**AVAILABLE DATA**

^^^^

/-- The even Jacobian identity: if `f = k²y⁶P` with `P > 0`, `y ≠ 0`, then
`a/√f = (a|m|/2|k|)·(1/√P)·|−2/(my³)|`. [cite: KontsevichZagier2001, §1.2 rule (2)] -/
theorem even_jacobian {f P k m y : ℝ} (a : ℝ) (hP : 0 < P) (hk : k ≠ 0) (hm : m ≠ 0)
    (hy : y ≠ 0) (hf : f = k ^ 2 * y ^ 6 * P) :
    a / Real.sqrt f = a * |m| / (2 * |k|) * (1 / Real.sqrt P) * |-2 / (m * y ^ 3)| := by
  have hsP : 0 < Real.sqrt P := Real.sqrt_pos.2 hP
  have hk' : 0 < |k| := abs_pos.2 hk
  have hm' : 0 < |m| := abs_pos.2 hm
  have hy' : 0 < |y| := abs_pos.2 hy
  have h1 : k ^ 2 * y ^ 6 * P = (k * y ^ 3) ^ 2 * P := by ring
  rw [hf, h1, Real.sqrt_mul' _ hP.le, Real.sqrt_sq_eq_abs, abs_mul, abs_pow, abs_div, abs_neg,
    abs_mul, abs_pow, abs_two]
  field_simp

/-- `φ₁(y) = (y² − s)/m` has derivative `2y/m`. [folklore] -/
theorem hasDerivAt_phi1 (s m y : ℝ) :
    HasDerivAt (fun y : ℝ => (y ^ 2 - s) / m) (2 * y / m) y := by
  refine (((hasDerivAt_pow 2 y).sub_const s).div_const m).congr_deriv ?_
  norm_num

/-- `φ₂(y) = (y⁻² − s)/m` has derivative `−2/(my³)` at `y ≠ 0`. [folklore] -/
theorem hasDerivAt_phi2 (s m : ℝ) {y : ℝ} (hy : y ≠ 0) :
    HasDerivAt (fun y : ℝ => ((y ^ 2)⁻¹ - s) / m) (-2 / (m * y ^ 3)) y := by
  by_cases hm : m = 0
  · subst hm
    simp only [div_zero, zero_mul]
    exact hasDerivAt_const y 0
  refine ((((hasDerivAt_pow 2 y).inv (pow_ne_zero 2 hy)).sub_const s).div_const m).congr_deriv ?_
  field_simp
  ring

/-! ### Small geometric helpers on `ℝ¹ = Fin 1 → ℝ` and on one-signed intervals -/

/-- The map `p ↦ (φ (p 0))` of `ℝ¹` carries `{x | x 0 ∈ S}` onto `{x | x 0 ∈ φ '' S}`. [folklore] -/
theorem image_hat (φ : ℝ → ℝ) (S : Set ℝ) :
    (fun p : Fin 1 → ℝ => fun _ : Fin 1 => φ (p 0)) '' {x : Fin 1 → ℝ | x 0 ∈ S} =
      {x : Fin 1 → ℝ | x 0 ∈ φ '' S} := by
  ext x
  simp only [mem_image, mem_setOf_eq]
  constructor
  · rintro ⟨p, hp, rfl⟩
    exact ⟨p 0, hp, rfl⟩
  · rintro ⟨y, hy, hyx⟩
    exact ⟨fun _ => y, hy, eq_of_apply_zero_eq hyx⟩

/-- Points of a one-signed open interval are nonzero. [folklore] -/
theorem ne_zero_of_mem_Ioo {α β y : ℝ} (h : 0 ≤ α ∨ β ≤ 0) (hy : y ∈ Ioo α β) : y ≠ 0 := by
  rcases h with h | h
  · exact (h.trans_lt hy.1).ne'
  · exact (hy.2.trans_le h).ne

/-- `y ↦ y²` is injective on a one-signed interval. [folklore] -/
theorem eq_of_sq_eq_of_mem_Ioo {α β y y' : ℝ} (h : 0 ≤ α ∨ β ≤ 0) (hy : y ∈ Ioo α β)
    (hy' : y' ∈ Ioo α β) (he : y ^ 2 = y' ^ 2) : y = y' := by
  rcases h with h | h
  · exact (sq_eq_sq₀ (h.trans_lt hy.1).le (h.trans_lt hy'.1).le).1 he
  · have h1 : -y = -y' :=
      (sq_eq_sq₀ (neg_nonneg.2 (hy.2.trans_le h).le) (neg_nonneg.2 (hy'.2.trans_le h).le)).1
        (by rw [neg_sq, neg_sq, he])
    exact neg_injective h1

/-! ### Semialgebraic atoms on a `ℚ`-semialgebraic `W ⊆ ℝ¹` -/

/-- A rational one-variable polynomial read in the coordinate `x 0` is `ℚ`-semialgebraic on `W`.
[cite: BochnakCosteRoy1998, §2.2] -/
theorem sa_aeval {W : Set (Fin 1 → ℝ)} (hW : IsSemialgebraic ℚ W) (F : ℚ[X]) :
    IsSemialgebraicFunOn ℚ W (fun x => aeval (x 0) F) :=
  (isSemialgebraicFunOn_aeval hW (aeval (MvPolynomial.X 0 : MvPolynomial (Fin 1) ℚ) F)).congr
    fun x _ => XMapPeriodTransferCells.aeval_aeval_X_zero F x

/-- Quotients of real `ℚ`-semialgebraic functions are semialgebraic (Mathlib's junk value
`x / 0 = 0` included). [cite: BochnakCosteRoy1998, Prop. 2.2.6] -/
theorem sa_div {W : Set (Fin 1 → ℝ)} {f g : (Fin 1 → ℝ) → ℝ} (hf : IsSemialgebraicFunOn ℚ W f)
    (hg : IsSemialgebraicFunOn ℚ W g) : IsSemialgebraicFunOn ℚ W (fun x => f x / g x) :=
  (hf.fun_mul hg.fun_inv).congr fun x _ => (div_eq_mul_inv (f x) (g x)).symm

/-! ### The odd move -/

/-- **Odd half move.** On a one-signed `ℚ`-semialgebraic interval `(α, β)` on which
`F = G(X²) > 0` and `dx/√F` converges, the representation `O = [(α,β), a₁y/√F]` exists and ONE
change of variables along `φ₁(y) = (y² − s)/m` (rule 2, `TwoSheetTransport.oneSheet`) turns it into
a representation on `φ₁((α,β))` with integrand `(σa₁|m|/2|k|)/√(t³ + At + B)`, `σ` the sign of the
half. [cite: KontsevichZagier2001, §1.2 rule (2)] -/
theorem halfMove_odd : ∀ (G : ℚ[X]) (m s k : ℚ) (A B : ℤ) (a₁ σ : ℚ) (α β : ℝ), m ≠ 0 → k ≠ 0 →
    (∀ y : ℝ, (m : ℝ) ^ 3 * aeval y (G.comp (X ^ 2)) =
      (k : ℝ) ^ 2 * ((y ^ 2 - s) ^ 3 + (A : ℝ) * m ^ 2 * (y ^ 2 - s) + (B : ℝ) * m ^ 3)) →
    α < β → IsSemialgebraic ℚ {x : Fin 1 → ℝ | x 0 ∈ Ioo α β} →
    ((0 ≤ α ∧ σ = 1) ∨ (β ≤ 0 ∧ σ = -1)) →
    (∀ y ∈ Ioo α β, 0 < aeval y (G.comp (X ^ 2))) →
    IntegrableOn (fun x : Fin 1 → ℝ => 1 / Real.sqrt (aeval (x 0) (G.comp (X ^ 2))))
      {x | x 0 ∈ Ioo α β} →
    ∃ O t : KZ.IntegralRep 1,
      O.domain = {x | x 0 ∈ Ioo α β} ∧
      O.integrand = (fun x => (a₁ : ℝ) * x 0 / Real.sqrt (aeval (x 0) (G.comp (X ^ 2)))) ∧
      t.domain = {x | x 0 ∈ (fun y : ℝ => (y ^ 2 - s) / m) '' Ioo α β} ∧
      EqOn t.integrand (fun x => ((σ * a₁ * |m| / (2 * |k|) : ℚ) : ℝ) /
        Real.sqrt (x 0 ^ 3 + (A : ℝ) * x 0 + (B : ℝ))) t.domain ∧
      KZ.of O - KZ.of t ∈ KZ.relations := by
  intro G m s k A B a₁ σ α β hm hk hmodel _hαβ hsa hσ hpos hint
  have hsign : 0 ≤ α ∨ β ≤ 0 := hσ.imp (fun h => h.1) (fun h => h.1)
  have hm' : (m : ℝ) ≠ 0 := by exact_mod_cast hm
  have hk' : (k : ℝ) ≠ 0 := by exact_mod_cast hk
  have hy0 : ∀ p ∈ {x : Fin 1 → ℝ | x 0 ∈ Ioo α β}, p 0 ≠ 0 := fun p hp =>
    ne_zero_of_mem_Ioo hsign hp
  have hWm : MeasurableSet {x : Fin 1 → ℝ | x 0 ∈ Ioo α β} :=
    measurable_pi_apply 0 measurableSet_Ioo
  -- the source representation `O`
  have hcoord := isSemialgebraicFunOn_coord hsa
  have hsaO : IsSemialgebraicFunOn ℚ {x : Fin 1 → ℝ | x 0 ∈ Ioo α β}
      (fun x => (a₁ : ℝ) * x 0 / Real.sqrt (aeval (x 0) (G.comp (X ^ 2)))) :=
    sa_div ((isSemialgebraicFunOn_const_ratCast hsa a₁).fun_mul hcoord)
      (sa_aeval hsa (G.comp (X ^ 2))).fun_sqrt
  have hintO : IntegrableOn (fun x => (a₁ : ℝ) * x 0 / Real.sqrt (aeval (x 0) (G.comp (X ^ 2))))
      {x : Fin 1 → ℝ | x 0 ∈ Ioo α β} := by
    have hK : IsCompact (Icc (fun _ : Fin 1 => α) (fun _ => β)) := isCompact_Icc
    have hWK : {x : Fin 1 → ℝ | x 0 ∈ Ioo α β} ⊆ Icc (fun _ : Fin 1 => α) (fun _ => β) :=
      fun p hp => ⟨fun i => by rw [Subsingleton.elim i 0]; exact hp.1.le,
        fun i => by rw [Subsingleton.elim i 0]; exact hp.2.le⟩
    have hg : ContinuousOn (fun x : Fin 1 → ℝ => (a₁ : ℝ) * x 0)
        (Icc (fun _ : Fin 1 => α) (fun _ => β)) :=
      (continuous_const.mul (continuous_apply 0)).continuousOn
    exact IntegrableOn.congr_fun (IntegrableOn.continuousOn_mul_of_subset hg hint hK hWm hWK)
      (fun x _ => mul_one_div _ _) hWm
  let O : KZ.IntegralRep 1 := ⟨{x : Fin 1 → ℝ | x 0 ∈ Ioo α β},
    fun x => (a₁ : ℝ) * x 0 / Real.sqrt (aeval (x 0) (G.comp (X ^ 2))), hsa, hsaO, hintO⟩
  -- hypotheses of the one-sheet transport along `φ₁(y) = (y² - s)/m`, `φ₁' = 2y/m`
  have hφ : IsSemialgebraicFunOn ℚ O.domain (fun p => (p 0 ^ 2 - (s : ℝ)) / (m : ℝ)) :=
    sa_div ((hcoord.fun_pow 2).fun_sub (isSemialgebraicFunOn_const_ratCast hsa s))
      (isSemialgebraicFunOn_const_ratCast hsa m)
  have hφ' : IsSemialgebraicFunOn ℚ O.domain (fun p => 2 * p 0 / (m : ℝ)) :=
    sa_div ((isSemialgebraicFunOn_const_ofNat hsa 2).fun_mul hcoord)
      (isSemialgebraicFunOn_const_ratCast hsa m)
  have hr : ∀ p ∈ O.domain, O.integrand p = ((σ * a₁ * |m| / (2 * |k|) : ℚ) : ℝ) *
      (1 / Real.sqrt (((p 0 ^ 2 - (s : ℝ)) / m) ^ 3 + (A : ℝ) * ((p 0 ^ 2 - (s : ℝ)) / m) +
        (B : ℝ))) * |2 * p 0 / (m : ℝ)| := by
    intro p hp
    have hy : p 0 ∈ Ioo α β := hp
    have hfeq := odd_model (A := (A : ℝ)) (B := (B : ℝ)) hm' (hmodel (p 0))
    have hP :
        0 < ((p 0 ^ 2 - (s : ℝ)) / m) ^ 3 + (A : ℝ) * ((p 0 ^ 2 - (s : ℝ)) / m) + (B : ℝ) := by
      have h := hpos (p 0) hy
      rw [hfeq] at h
      exact pos_of_mul_pos_right h (sq_nonneg _)
    have hσy : (σ : ℝ) * |p 0| = p 0 := by
      rcases hσ with ⟨hα, rfl⟩ | ⟨hβ, rfl⟩
      · rw [abs_of_pos (hα.trans_lt hy.1)]; simp
      · rw [abs_of_neg (hy.2.trans_le hβ)]; simp
    show (a₁ : ℝ) * p 0 / Real.sqrt (aeval (p 0) (G.comp (X ^ 2))) = _
    rw [show ((σ * a₁ * |m| / (2 * |k|) : ℚ) : ℝ) = (σ : ℝ) * a₁ * |(m : ℝ)| / (2 * |(k : ℝ)|) by
      norm_cast]
    exact odd_jacobian (a₁ : ℝ) (σ : ℝ) hP hk' hm' hfeq hσy
  obtain ⟨t, htd, hti, hrel⟩ := TwoSheetTransport.oneSheet O
    (fun u => 1 / Real.sqrt (u ^ 3 + (A : ℝ) * u + (B : ℝ)))
    (fun y : ℝ => (y ^ 2 - s) / m) (fun y : ℝ => 2 * y / m) (σ * a₁ * |m| / (2 * |k|))
    hφ hφ' (fun p _ => hasDerivAt_phi1 _ _ _)
    (fun p hp => div_ne_zero (mul_ne_zero two_ne_zero (hy0 p hp)) hm')
    (fun p hp q hq h => eq_of_apply_zero_eq
      (eq_of_sq_eq_of_mem_Ioo hsign hp hq (sub_left_inj.1 ((div_left_inj' hm').1 h))))
    hr
  refine ⟨O, t, rfl, rfl, ?_, ?_, KZ.changeOfVariablesRel_subset_relations hrel⟩
  · rw [htd]
    exact image_hat (fun y : ℝ => (y ^ 2 - s) / m) (Ioo α β)
  · intro x hx
    rw [htd] at hx
    obtain ⟨p, hp, rfl⟩ := hx
    rw [hti p hp]
    exact mul_one_div _ _

/-! ### The even move -/

/-- **Even half move.** On a one-signed `ℚ`-semialgebraic interval `(α, β)` on which
`F = G(X²) > 0` and `dx/√F` converges, the representation `E = [(α,β), a₀/√F]` exists and ONE
change of variables along `φ₂(y) = (y⁻² − s)/m` (rule 2, `TwoSheetTransport.oneSheet`) turns it into
a representation on `φ₂((α,β))` with integrand `(a₀|m|/2|k|)/√(t³ + At + B)`.
[cite: KontsevichZagier2001, §1.2 rule (2)] -/
theorem halfMove_even : ∀ (G : ℚ[X]) (m s k : ℚ) (A B : ℤ) (a₀ : ℚ) (α β : ℝ), m ≠ 0 → k ≠ 0 →
    (∀ y : ℝ, (m : ℝ) ^ 3 * aeval y (G.comp (X ^ 2)) =
      (k : ℝ) ^ 2 * ((1 - s * y ^ 2) ^ 3 + (A : ℝ) * m ^ 2 * y ^ 4 * (1 - s * y ^ 2) +
        (B : ℝ) * m ^ 3 * y ^ 6)) →
    α < β → IsSemialgebraic ℚ {x : Fin 1 → ℝ | x 0 ∈ Ioo α β} → (0 ≤ α ∨ β ≤ 0) →
    (∀ y ∈ Ioo α β, 0 < aeval y (G.comp (X ^ 2))) →
    IntegrableOn (fun x : Fin 1 → ℝ => 1 / Real.sqrt (aeval (x 0) (G.comp (X ^ 2))))
      {x | x 0 ∈ Ioo α β} →
    ∃ E t : KZ.IntegralRep 1,
      E.domain = {x | x 0 ∈ Ioo α β} ∧
      E.integrand = (fun x => (a₀ : ℝ) / Real.sqrt (aeval (x 0) (G.comp (X ^ 2)))) ∧
      t.domain = {x | x 0 ∈ (fun y : ℝ => ((y ^ 2)⁻¹ - s) / m) '' Ioo α β} ∧
      EqOn t.integrand (fun x => ((a₀ * |m| / (2 * |k|) : ℚ) : ℝ) /
        Real.sqrt (x 0 ^ 3 + (A : ℝ) * x 0 + (B : ℝ))) t.domain ∧
      KZ.of E - KZ.of t ∈ KZ.relations := by
  intro G m s k A B a₀ α β hm hk hmodel _hαβ hsa hsign hpos hint
  have hm' : (m : ℝ) ≠ 0 := by exact_mod_cast hm
  have hk' : (k : ℝ) ≠ 0 := by exact_mod_cast hk
  have hy0 : ∀ p ∈ {x : Fin 1 → ℝ | x 0 ∈ Ioo α β}, p 0 ≠ 0 := fun p hp =>
    ne_zero_of_mem_Ioo hsign hp
  have hWm : MeasurableSet {x : Fin 1 → ℝ | x 0 ∈ Ioo α β} :=
    measurable_pi_apply 0 measurableSet_Ioo
  -- the source representation `E`
  have hcoord := isSemialgebraicFunOn_coord hsa
  have hsaE : IsSemialgebraicFunOn ℚ {x : Fin 1 → ℝ | x 0 ∈ Ioo α β}
      (fun x => (a₀ : ℝ) / Real.sqrt (aeval (x 0) (G.comp (X ^ 2)))) :=
    sa_div (isSemialgebraicFunOn_const_ratCast hsa a₀) (sa_aeval hsa (G.comp (X ^ 2))).fun_sqrt
  have hintE : IntegrableOn (fun x => (a₀ : ℝ) / Real.sqrt (aeval (x 0) (G.comp (X ^ 2))))
      {x : Fin 1 → ℝ | x 0 ∈ Ioo α β} :=
    IntegrableOn.congr_fun (hint.const_mul (a₀ : ℝ)) (fun x _ => mul_one_div _ _) hWm
  let E : KZ.IntegralRep 1 := ⟨{x : Fin 1 → ℝ | x 0 ∈ Ioo α β},
    fun x => (a₀ : ℝ) / Real.sqrt (aeval (x 0) (G.comp (X ^ 2))), hsa, hsaE, hintE⟩
  -- hypotheses of the one-sheet transport along `φ₂(y) = (y⁻² - s)/m`, `φ₂' = -2/(m y³)`
  have hφ : IsSemialgebraicFunOn ℚ E.domain (fun p => ((p 0 ^ 2)⁻¹ - (s : ℝ)) / (m : ℝ)) :=
    sa_div ((hcoord.fun_pow 2).fun_inv.fun_sub (isSemialgebraicFunOn_const_ratCast hsa s))
      (isSemialgebraicFunOn_const_ratCast hsa m)
  have hφ' : IsSemialgebraicFunOn ℚ E.domain (fun p => -2 / ((m : ℝ) * p 0 ^ 3)) :=
    sa_div (isSemialgebraicFunOn_const_ofNat hsa 2).fun_neg
      ((isSemialgebraicFunOn_const_ratCast hsa m).fun_mul (hcoord.fun_pow 3))
  have hr : ∀ p ∈ E.domain, E.integrand p = ((a₀ * |m| / (2 * |k|) : ℚ) : ℝ) *
      (1 / Real.sqrt ((((p 0 ^ 2)⁻¹ - (s : ℝ)) / m) ^ 3 + (A : ℝ) * (((p 0 ^ 2)⁻¹ - (s : ℝ)) / m) +
        (B : ℝ))) * |-2 / ((m : ℝ) * p 0 ^ 3)| := by
    intro p hp
    have hy : p 0 ∈ Ioo α β := hp
    have hfeq := even_model (A := (A : ℝ)) (B := (B : ℝ)) hm' (hy0 p hp) (hmodel (p 0))
    have hP : 0 < (((p 0 ^ 2)⁻¹ - (s : ℝ)) / m) ^ 3 + (A : ℝ) * (((p 0 ^ 2)⁻¹ - (s : ℝ)) / m) +
        (B : ℝ) := by
      have h := hpos (p 0) hy
      rw [hfeq] at h
      exact pos_of_mul_pos_right h (mul_nonneg (sq_nonneg _) (by positivity))
    show (a₀ : ℝ) / Real.sqrt (aeval (p 0) (G.comp (X ^ 2))) = _
    rw [show ((a₀ * |m| / (2 * |k|) : ℚ) : ℝ) = (a₀ : ℝ) * |(m : ℝ)| / (2 * |(k : ℝ)|) by
      norm_cast]
    exact even_jacobian (a₀ : ℝ) hP hk' hm' (hy0 p hp) hfeq
  obtain ⟨t, htd, hti, hrel⟩ := TwoSheetTransport.oneSheet E
    (fun u => 1 / Real.sqrt (u ^ 3 + (A : ℝ) * u + (B : ℝ)))
    (fun y : ℝ => ((y ^ 2)⁻¹ - s) / m) (fun y : ℝ => -2 / (m * y ^ 3)) (a₀ * |m| / (2 * |k|))
    hφ hφ' (fun p hp => hasDerivAt_phi2 _ _ (hy0 p hp))
    (fun p hp => div_ne_zero (by norm_num) (mul_ne_zero hm' (pow_ne_zero 3 (hy0 p hp))))
    (fun p hp q hq h => eq_of_apply_zero_eq (eq_of_sq_eq_of_mem_Ioo hsign hp hq
      (inv_inj.1 (sub_left_inj.1 ((div_left_inj' hm').1 h)))))
    hr
  refine ⟨E, t, rfl, rfl, ?_, ?_, KZ.changeOfVariablesRel_subset_relations hrel⟩
  · rw [htd]
    exact image_hat (fun y : ℝ => ((y ^ 2)⁻¹ - s) / m) (Ioo α β)
  · intro x hx
    rw [htd] at hx
    obtain ⟨p, hp, rfl⟩ := hx
    rw [hti p hp]
    exact mul_one_div _ _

^^^^

**ASSIGNMENT**
Within the listing above, give again exactly every line from the line with "(1 / Real.sqrt (((p" through the line with "hφ hφ' (fun p _ => hasDerivAt_phi1 _ _ _)", both included, and no other line.

**RESPONSE AREA**
      (1 / Real.sqrt (((p 0 ^ 2 - (s : ℝ)) / m) ^ 3 + (A : ℝ) * ((p 0 ^ 2 - (s : ℝ)) / m) +
        (B : ℝ))) * |2 * p 0 / (m : ℝ)| := by
    intro p hp
    have hy : p 0 ∈ Ioo α β := hp
    have hfeq := odd_model (A := (A : ℝ)) (B := (B : ℝ)) hm' (hmodel (p 0))
    have hP :
        0 < ((p 0 ^ 2 - (s : ℝ)) / m) ^ 3 + (A : ℝ) * ((p 0 ^ 2 - (s : ℝ)) / m) + (B : ℝ) := by
      have h := hpos (p 0) hy
      rw [hfeq] at h
      exact pos_of_mul_pos_right h (sq_nonneg _)
    have hσy : (σ : ℝ) * |p 0| = p 0 := by
      rcases hσ with ⟨hα, rfl⟩ | ⟨hβ, rfl⟩
      · rw [abs_of_pos (hα.trans_lt hy.1)]; simp
      · rw [abs_of_neg (hy.2.trans_le hβ)]; simp
    show (a₁ : ℝ) * p 0 / Real.sqrt (aeval (p 0) (G.comp (X ^ 2))) = _
    rw [show ((σ * a₁ * |m| / (2 * |k|) : ℚ) : ℝ) = (σ : ℝ) * a₁ * |(m : ℝ)| / (2 * |(k : ℝ)|) by
      norm_cast]
    exact odd_jacobian (a₁ : ℝ) (σ : ℝ) hP hk' hm' hfeq hσy
  obtain ⟨t, htd, hti, hrel⟩ := TwoSheetTransport.oneSheet O
    (fun u => 1 / Real.sqrt (u ^ 3 + (A : ℝ) * u + (B : ℝ)))
    (fun y : ℝ => (y ^ 2 - s) / m) (fun y : ℝ => 2 * y / m) (σ * a₁ * |m| / (2 * |k|))
    hφ hφ' (fun p _ => hasDerivAt_phi1 _ _ _)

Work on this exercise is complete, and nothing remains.